*WORK TO BE COMPLETED*: Extract all lines in the data that contain the word "trans".

*LISTED ENTRIES*:
import Summits.RiemannHypothesis.RiemannHypothesis.Theorems.WeilFormatCPolyWindowMixedArch
import Summits.RiemannHypothesis.RiemannHypothesis.Theorems.WeilFormatCKernelEnvelopeArch
import Summits.RiemannHypothesis.RiemannHypothesis.Theorems.WeilFormatCArchSectorEntries
import HarnessLib

/-!
# Format C, design C∞: explicit bounds for the two archimedean families of the mixed entries

Route context: Fourier–Galerkin / Schur-complement certificates of Weil positivity on a window ("format C";
cell memo `run/shared/lean/pub/rh-explicit/rh-explicit-weil-10/KERNEL-LEVER.md` §18–§19 addendum (the `Uq` tail); supporting
stmt-RiemannHypothesis-0098; seat rh-explicit-weil-10).

The closed form of the mixed entries `W_a(1x^j, χ_m)` (`weilWindowSesq_indicator_pow_chi`) carries, besides powers of
`ω_m^{-1}` and trigonometric families, exactly two non-elementary `m`-families: the archimedean sine integral
`J_s(m) = ∫_{(0,2a]} ρ(t) sin(ω_m t) dt` and the modulation cost `J_c(m) = ∫_{(0,2a]} ρ(t)(1 − cos ω_m t) dt`.  Every tail
treatment of the C∞ coupling needs EXPLICIT bounds on them; here they are, from the landed closed forms
(`setIntegral_weilArchDensity_mul_sin`, `setIntegral_weilArchDensity_mul_one_sub_cos`) and the kernel-envelope bounds:

* `abs_setIntegral_weilArchDensity_mul_sin_le` — `|J_s(m)| ≤ (2 + π/2)/2 + e^{−a}/(1 − e^{−4a})` for EVERY `m`;
* `setIntegral_weilArchDensity_mul_one_sub_cos_nonneg`, `…_le` — `0 ≤ J_c(m) + (tail ≤ 2E)` bookkeeping:
  `|J_c(m)| ≤ (log(5/4 + |ω_m|/2) + 8 − Re ψ(¼))/2 + 2E` for `|ω_m| ≥ 1`, `E = Σ_k e^{−2a l_k} = weilArchDensity (2a)`
  (the `log m` growth of the Re ψ family, `norm_digamma_le_log`).

Elementary given the tree; standard axioms; no definitions; no RH claim.
-/

set_option autoImplicit false
-- `Summit.RiemannHypothesis.RiemannHypothesis.…` is the layout-mandated namespace (summit = problem name).
set_option linter.dupNamespace false

noncomputable section

open Complex Filter Set MeasureTheory
open scoped Real Topology ComplexConjugate

namespace Summit.RiemannHypothesis.RiemannHypothesis.Theorems.WeilFormatC

open Literature.NumberTheory.LFunctions Literature.NumberTheory.LFunctions.Yoshida1992
open Literature.Analysis.SpecialFunctions Literature.Analysis.SpecialFunctions.Complex

variable {a : ℝ}

/-- **The archimedean sine family is bounded**: `|∫_{(0,2a]} ρ(t) sin(ω_m t) dt| ≤ (2 + π/2)/2 + e^{−a}/(1 − e^{−4a})`
for every mode `m` (`a > 0`). -/
theorem abs_setIntegral_weilArchDensity_mul_sin_le (ha : 0 < a) (m : ℤ) :
    |∫ t in Ioc 0 (2 * a), weilArchDensity t * Real.sin (π * m / a * t)|
      ≤ (2 + π / 2) / 2 + Real.exp (-a) / (1 - Real.exp (-(4 * a))) := by
  rw [setIntegral_weilArchDensity_mul_sin ha m]
  have hS : ∑' k : ℕ, Real.exp (-(2 * a * digammaNode k)) * ((π * m / a) / (digammaNode k ^ 2 + (π * m / a) ^ 2))
      = archExpSumSin a m := by
    unfold archExpSumSin freq
    rfl
  rw [hS]
  have h1 := abs_im_digamma_freq_le a m
  have h2 := abs_archExpSumSin_le ha m
  have e : (Complex.digamma (1 / 4 + ((π * m / a : ℝ) : ℂ) / 2 * I)) = Complex.digamma (1 / 4 + ((freq a m : ℝ) : ℂ) / 2 * I) := by
    unfold freq; rfl
  rw [e]
  have t := abs_sub ((Complex.digamma (1 / 4 + ((freq a m : ℝ) : ℂ) / 2 * I)).im / 2) (archExpSumSin a m)
  have h1' : |(Complex.digamma (1 / 4 + ((freq a m : ℝ) : ℂ) / 2 * I)).im / 2| ≤ (2 + π / 2) / 2 := by
    rw [abs_div, abs_two]; linarith
  linarith

/-- `Re ψ(¼ + iω/2) ≤ log(5/4 + |ω|/2) + 8` for `|ω| ≥ 1` (`norm_digamma_le_log`). -/
theorem reDigammaQuarter_le_log {ω : ℝ} (hω : 1 ≤ |ω|) :
    reDigammaQuarter ω ≤ Real.log (5 / 4 + |ω| / 2) + 8 := by
  set w : ℂ := 1 / 4 + (ω : ℂ) / 2 * I with hw
  have hre : w.re = 1 / 4 := by simp [hw]
  have him : w.im = ω / 2 := by simp [hw]
  have h := norm_digamma_le_log (w := w) (by rw [hre]; norm_num) (by rw [him, abs_div, abs_two]; linarith)
  have hn : ‖w‖ ≤ 1 / 4 + |ω| / 2 := by
    have h1 : ‖w‖ ≤ |w.re| + |w.im| := Complex.norm_le_abs_re_add_abs_im w
    rw [hre, him] at h1
    have e1 : |(1 / 4 : ℝ)| = 1 / 4 := abs_of_pos (by norm_num)
    have e2 : |ω / 2| = |ω| / 2 := by rw [abs_div, abs_two]
    linarith
  have hlog : Real.log (1 + ‖w‖) ≤ Real.log (5 / 4 + |ω| / 2) :=
    Real.log_le_log (by positivity) (by linarith)
  have hre' : reDigammaQuarter ω = (Complex.digamma w).re := rfl
  rw [hre']
  exact ((Complex.re_le_norm _).trans h).trans (by linarith)

/-- **The modulation-cost family grows at most logarithmically**: for `|ω_m| ≥ 1` (`ω_m = πm/a`, `a > 0`),
`|∫_{(0,2a]} ρ(t)(1 − cos ω_m t) dt| ≤ (log(5/4 + |ω_m|/2) + 8 − Re ψ(¼))/2 + 2·weilArchDensity(2a)`. -/
theorem abs_setIntegral_weilArchDensity_mul_one_sub_cos_le (ha : 0 < a) {m : ℤ} (hm : 1 ≤ |π * m / a|) :
    |∫ t in Ioc 0 (2 * a), weilArchDensity t * (1 - Real.cos (π * m / a * t))|
      ≤ (Real.log (5 / 4 + |π * m / a| / 2) + 8 - reDigammaQuarter 0) / 2 + 2 * weilArchDensity (2 * a) := by
  rw [setIntegral_weilArchDensity_mul_one_sub_cos ha m]
  set ω : ℝ := π * m / a with hω
  -- the Re ψ part
  have hlo : 0 ≤ reDigammaQuarter ω - reDigammaQuarter 0 := sub_nonneg.2 (reDigammaQuarter_zero_le ω)
  have hhi : reDigammaQuarter ω - reDigammaQuarter 0 ≤ Real.log (5 / 4 + |ω| / 2) + 8 - reDigammaQuarter 0 := by
    linarith [reDigammaQuarter_le_log hm]
  have hA : |(reDigammaQuarter ω - reDigammaQuarter 0) / 2| ≤ (Real.log (5 / 4 + |ω| / 2) + 8 - reDigammaQuarter 0) / 2 := by
    rw [abs_of_nonneg (by positivity)]
    linarith
  -- the exponential tail
  have hE := hasSum_exp_neg_two_mul_digammaNode ha
  have hsum := summable_exp_mul_digammaTerm ha ω
  have hB : |∑' k : ℕ, Real.exp (-(2 * a * digammaNode k)) * (digammaTerm (digammaNode k) ω / 2)|
      ≤ 2 * weilArchDensity (2 * a) := by
    have h1 : |∑' k : ℕ, Real.exp (-(2 * a * digammaNode k)) * (digammaTerm (digammaNode k) ω / 2)|
        ≤ ∑' k : ℕ, |Real.exp (-(2 * a * digammaNode k)) * (digammaTerm (digammaNode k) ω / 2)| := by
      have := norm_tsum_le_tsum_norm hsum.norm
      simpa only [Real.norm_eq_abs] using this
    refine h1.trans ?_
    have h2 : ∀ k, |Real.exp (-(2 * a * digammaNode k)) * (digammaTerm (digammaNode k) ω / 2)|
        ≤ 2 * Real.exp (-(2 * a * digammaNode k)) := fun k ↦ by
      rw [abs_mul, abs_of_pos (Real.exp_pos _), abs_div, abs_two]
      have := abs_digammaTerm_digammaNode_le ω k
      nlinarith [Real.exp_pos (-(2 * a * digammaNode k))]
    calc ∑' k : ℕ, |Real.exp (-(2 * a * digammaNode k)) * (digammaTerm (digammaNode k) ω / 2)|
        ≤ ∑' k : ℕ, 2 * Real.exp (-(2 * a * digammaNode k)) :=
          Summable.tsum_le_tsum h2 hsum.abs (hE.summable.mul_left 2)
      _ = 2 * weilArchDensity (2 * a) := by rw [tsum_mul_left, hE.tsum_eq]
  have t := abs_sub ((reDigammaQuarter ω - reDigammaQuarter 0) / 2)
    (∑' k : ℕ, Real.exp (-(2 * a * digammaNode k)) * (digammaTerm (digammaNode k) ω / 2))
  linarith

end Summit.RiemannHypothesis.RiemannHypothesis.Theorems.WeilFormatC

end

*RESPONSE TO THE EXERCISE*:
  exact ((Complex.re_le_norm _).trans h).trans (by linarith)
    refine h1.trans ?_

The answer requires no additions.